-- Register Data Normalization Modue [dnm] BDQ Hive UDF Jar
ADD JAR <Directory path>/dnm.hive.${project.version}.jar;
-- Provide alias to UDF class (optional). String in quotes represent class names needed for this job to run.
-- Table Lookup is implemented as a UDF (User Defined function). Hence it processes one row at a time and generates a map of key value pairs for each row.
CREATE TEMPORARY FUNCTION tablelookup as 'com.pb.bdq.dnm.process.hive.tablelookup.TableLookUpUDF';
-- Set rule
set rule='{"rules":[{"action":"Standardize", "source":"CityCode", "tableName":"State Name Abbreviations", "lookupMultipleWordTerms":false, "lookupIndividualTermsWithinField":false, "destination":"CityCode"}]}';
-- Set Reference Directory. This must be a local path on cluster machines and must be present on each node of the cluster at the same path.
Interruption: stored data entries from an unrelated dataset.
import Literature.IUT.LogVolume.TorsionUnits
import Literature.IUT.LogVolume.UnitLogKernel
import HarnessLib

/-!
# `𝒪_K^× / (𝒪_K^×)^M` is finite for a mixed-characteristic nonarchimedean local field `K`

Classical local-field fact (J. Neukirch, *Algebraic Number Theory*, Ch. II (5.7) (i): for a `𝔭`-adic
number field `K`, `U = 𝒪_K^× ≅ μ_{q−1} × ℤ/p^aℤ × ℤ_p^d`, so `U/U^M` is finite for every `M ≥ 1`)
[cite: NeukirchANT1999, Ch. II (5.7)], in the cell's norm-side MLF setting
(`[NontriviallyNormedField K] [NormedAlgebra ℚ_[p] K] [IsUltrametricDist K] [ProperSpace K]`, e.g. every
finite `k ⊆ ℚ̄_p`, `PadicSubfields.setting_subfield`), PROVED here WITHOUT the structure theorem, from the
campaign-S `p`-adic logarithm (abc-iut-S1, `LocalUnitLog.lean`): `log_p(𝒪_K^×)` is compact
(`isCompact_logUnits`) and contains a ball (`closedBall_subset_logUnits`), so `M · log_p(𝒪_K^×)` is an open
subgroup of it, of finite index by compactness; and the kernel of `log_p` on units is the (finite,
`finite_torsionUnits`) group of roots of unity (`unitLog_eq_zero_iff`). Stated definition-free, as the
existence of a FINITE set of representatives:

* `exists_finset_units_eq_mul_pow` — for `M ≥ 1` there is a finite set `S` of units (`‖s‖ = 1`) such that
  every unit `u` is `s · v^M` for some `s ∈ S` and some unit `v`.

Used by the abc-iut cell (layer L6, node IUTchII:Prop2.2(ii), abc-iut-w5-d187) to bound the Kummer classes of
`𝒪^×_K̈` modulo `M` in [EtTh] Prop. 1.5 (iii). Proof-only, no definitions, nothing disputed.
-/

noncomputable section

open Filter Metric Set
open _root_.Topology
open IsUltrametricDist

namespace Literature.IUT.LogVolume

open Literature.NumberTheory.Transcendental

variable (p : ℕ) [Fact p.Prime]
variable (K : Type*) [NontriviallyNormedField K] [instK : NormedAlgebra ℚ_[p] K] [IsUltrametricDist K]
  [ProperSpace K]
include instK

/-- The `M`-multiples of `log_p(𝒪_K^×)` contain a ball around `0`: if `‖z‖ ≤ ‖M‖ · p⁻²` then
`z = M · log_p v` for some unit `v` (`M ≥ 1`; characteristic `0`). [cite: NeukirchANT1999, Ch. II (5.7)] -/
theorem exists_unit_nsmul_unitLog_eq {M : ℕ} (hM : 0 < M) {z : K}
    (hz : ‖z‖ ≤ ‖(M : K)‖ * (p : ℝ) ^ (-(2 : ℝ))) :
    ∃ v : K, ‖v‖ = 1 ∧ (M : K) * unitLog v = z := by
  haveI := IwasawaLog.charZero p (F := K)
  have hM0 : (M : K) ≠ 0 := by exact_mod_cast hM.ne'
  have hMn : 0 < ‖(M : K)‖ := norm_pos_iff.mpr hM0
  have hw : ‖(M : K)⁻¹ * z‖ ≤ (p : ℝ) ^ (-(2 : ℝ)) := by
    rw [norm_mul, norm_inv]
    rw [inv_mul_le_iff₀ hMn]
    exact hz
  obtain ⟨v, hv, hvz⟩ := (mem_logUnits_iff).mp (closedBall_subset_logUnits p K hw)
  exact ⟨v, hv, by rw [hvz, mul_inv_cancel_left₀ hM0]⟩

/-- **`𝒪_K^×/(𝒪_K^×)^M` is finite** (Neukirch ANT II (5.7) (i)), definition-free form: for `M ≥ 1` there
is a finite set `S` of units such that every unit is `s · v^M` with `s ∈ S` and `v` a unit. Proof:
finitely many translates of the open subgroup `M · log_p(𝒪^×)` cover the compact `log_p(𝒪^×)`; lift the
translation vectors to units `s_t`; the discrepancy `u · (s_t v^M)⁻¹` has `log_p = 0`, so is a root of
unity, of which there are finitely many. [cite: NeukirchANT1999, Ch. II (5.7)] -/
theorem exists_finset_units_eq_mul_pow {M : ℕ} (hM : 0 < M) :
    ∃ S : Finset K, (∀ s ∈ S, ‖s‖ = 1) ∧
      ∀ u : K, ‖u‖ = 1 → ∃ s ∈ S, ∃ v : K, ‖v‖ = 1 ∧ u = s * v ^ M := by
  classical
  haveI := IwasawaLog.charZero p (F := K)
  have hM0 : (M : K) ≠ 0 := by exact_mod_cast hM.ne'
  have hMn : 0 < ‖(M : K)‖ := norm_pos_iff.mpr hM0
  have hp0 : (0 : ℝ) < (p : ℝ) ^ (-(2 : ℝ)) :=
    Real.rpow_pos_of_pos (by exact_mod_cast (Fact.out : p.Prime).pos) _
  -- the "open subgroup" `W = M · log_p(𝒪^×)` as a set, and its translates
  set r : ℝ := ‖(M : K)‖ * (p : ℝ) ^ (-(2 : ℝ)) with hr
  have hr0 : 0 < r := mul_pos hMn hp0
  let U : K → Set K := fun x => {y | ∃ v : K, ‖v‖ = 1 ∧ (M : K) * unitLog v = y - x}
  have hU : ∀ x ∈ logUnits K, U x ∈ 𝓝 x := by
    intro x _
    rw [Metric.mem_nhds_iff]
    refine ⟨r, hr0, fun y hy => ?_⟩
    rw [Metric.mem_ball, dist_eq_norm] at hy
    exact exists_unit_nsmul_unitLog_eq p K hM hy.le
  obtain ⟨T, hTsub, hTcov⟩ := (isCompact_logUnits p K).elim_nhds_subcover U hU
  -- lift each translation vector `t ∈ T ⊆ log_p(𝒪^×)` to a unit `s t`
  have hlift : ∀ t : K, ∃ s : K, t ∈ logUnits K → ‖s‖ = 1 ∧ unitLog s = t := by
    intro t
    by_cases ht : t ∈ logUnits K
    · obtain ⟨s, hs, hst⟩ := (mem_logUnits_iff).mp ht
      exact ⟨s, fun _ => ⟨hs, hst⟩⟩
    · exact ⟨1, fun h => (ht h).elim⟩
  choose s hs using hlift
  -- the finitely many roots of unity
  haveI : Finite (torsionUnits K) := finite_torsionUnits p K
  haveI : Fintype (torsionUnits K) := Fintype.ofFinite _
  let emb : ↥(torsionUnits K) → K := fun ζ => ((ζ : Kˣ) : K)
  let Z : Finset K := Finset.image emb (Finset.univ : Finset ↥(torsionUnits K))
  refine ⟨Finset.image (fun q : K × K => s q.1 * q.2) (T ×ˢ Z), ?_, ?_⟩
  · intro x hx
    obtain ⟨⟨t, z⟩, hq, rfl⟩ := Finset.mem_image.mp hx
    obtain ⟨ht, hz⟩ := Finset.mem_product.mp hq
    obtain ⟨ζ, -, rfl⟩ := Finset.mem_image.mp hz
    have h1 : ‖s t‖ = 1 := (hs t (hTsub t ht)).1
    have h2 : ‖emb ζ‖ = 1 := norm_eq_one_of_mem_torsionUnits K ζ.2
    change ‖s t * emb ζ‖ = 1
    rw [norm_mul, h1, h2, one_mul]
  · intro u hu
    have hlu : unitLog u ∈ logUnits K := unitLog_mem_logUnits hu
    obtain ⟨t, ht, htu⟩ := Set.mem_iUnion₂.mp (hTcov hlu)
    obtain ⟨v, hv, hvt⟩ := htu
    have hst := hs t (hTsub t ht)
    -- `w := s t * v ^ M` has the same logarithm as `u`
    have hvM : ‖v ^ M‖ = 1 := by rw [norm_pow, hv, one_pow]
    have hw : ‖s t * v ^ M‖ = 1 := by rw [norm_mul, hst.1, hvM, one_mul]
    have hlog : unitLog (s t * v ^ M) = unitLog u := by
      rw [unitLog_mul p hst.1 hvM, unitLog_pow p hv, hst.2, hvt, add_sub_cancel]
    -- so `ζ := u * (s t * v ^ M)⁻¹` is a root of unity
    have hw0 : s t * v ^ M ≠ 0 := norm_pos_iff.mp (by rw [hw]; exact one_pos)
    have hu0 : u ≠ 0 := norm_pos_iff.mp (by rw [hu]; exact one_pos)
    have hζn : ‖u * (s t * v ^ M)⁻¹‖ = 1 := by rw [norm_mul, norm_inv, hu, hw, inv_one, one_mul]
    have hζlog : unitLog (u * (s t * v ^ M)⁻¹) = 0 := by
      rw [unitLog_mul p hu (by rw [norm_inv, hw, inv_one]), unitLog_inv p hw, hlog, add_neg_cancel]
    obtain ⟨n, hn, hζpow⟩ := (unitLog_eq_zero_iff p K hζn).mp hζlog
    -- package `ζ` as an element of `torsionUnits K`
    let ζu : Kˣ := Units.mk0 (u * (s t * v ^ M)⁻¹) (mul_ne_zero hu0 (inv_ne_zero hw0))
    have hζu : ζu ∈ torsionUnits K := by
      rw [mem_torsionUnits_iff]
      exact ⟨n, hn, hζpow⟩
    let ζT : ↥(torsionUnits K) := ⟨ζu, hζu⟩
    have hemb : emb ζT = u * (s t * v ^ M)⁻¹ := rfl
    refine ⟨s t * emb ζT, ?_, v, hv, ?_⟩
    · refine Finset.mem_image.mpr ⟨(t, emb ζT), ?_, rfl⟩
      exact Finset.mem_product.mpr ⟨ht, Finset.mem_image.mpr ⟨ζT, Finset.mem_univ _, rfl⟩⟩
    · rw [hemb]
      have : s t * (u * (s t * v ^ M)⁻¹) * v ^ M = u * ((s t * v ^ M)⁻¹ * (s t * v ^ M)) := by ring
      rw [this, inv_mul_cancel₀ hw0, mul_one]

end Literature.IUT.LogVolume

end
set refdir='/home/hadoop/reference';
-- set header
set header ='AccountDescription,Address,ApartmentNumber,CityCode';
-- Execute Query on the desired table, to display the job output on console. This query returns a map of key value pairs containing output fields for each row.
SELECT bar.ret["StandardizationTermIdentified"],
bar.ret["accountdescription"],
bar.ret["address"],
bar.ret["apartmentnumber"],
bar.ret["citycode"]
FROM (
SELECT tablelookup(${hiveconf:rule}, ${hiveconf:refdir}, ${hiveconf:header}, accountdescription, address, apartmentnumber, citycode)
AS ret
FROM citizen_data
) bar;
-- Query to dump output data to a file
INSERT OVERWRITE LOCAL DIRECTORY '/home/hadoop/TableLookup/' row format delimited FIELDS TERMINATED BY ',' lines terminated by '\n' STORED AS TEXTFILE
SELECT bar.ret["StandardizationTermIdentified"],
bar.ret["accountdescription"],
bar.ret["address"],
bar.ret["apartmentnumber"],
bar.ret["citycode"]
FROM (
SELECT tablelookup(${hiveconf:rule}, ${hiveconf:refdir}, ${hiveconf:header}, accountdescription, address, apartmentnumber, citycode)
AS ret
FROM citizen_data
) bar;
--Sample input data
--+----------------------------------+-----------------------+-------------------------------+------------------------+
--| citizen_data.accountdescription | citizen_data.address | citizen_data.apartmentnumber | citizen_data.citycode |
--+----------------------------------+-----------------------+-------------------------------+------------------------+
--| | 400 E M0 St Apt 1405 | | NY |
--| | 190 E 72nd St | | NY |
--| | 1381 3rd Ave Apt 4 | 4 | TTYYY |
--+----------------------------------+-----------------------+-------------------------------+------------------------+
--sample output data
--+------------------------------+--------------------------+-----------------------+-----------------------+----------+
--|StandardizationTermIdentified | accountdescription | address | apartmentnumber | citycode|
--+------------------------------+--------------------------+-----------------------+-----------------------+----------+
--| yes | | 400 E M0 St Apt 1405 | | NEW YORK |
--| yes | | 190 E 72nd St | | NEW YORK |
--| yes | | 1381 3rd Ave Apt 4 | 4 | NEW YORK |
--+------------------------------+--------------------------+-----------------------+-----------------------+----------+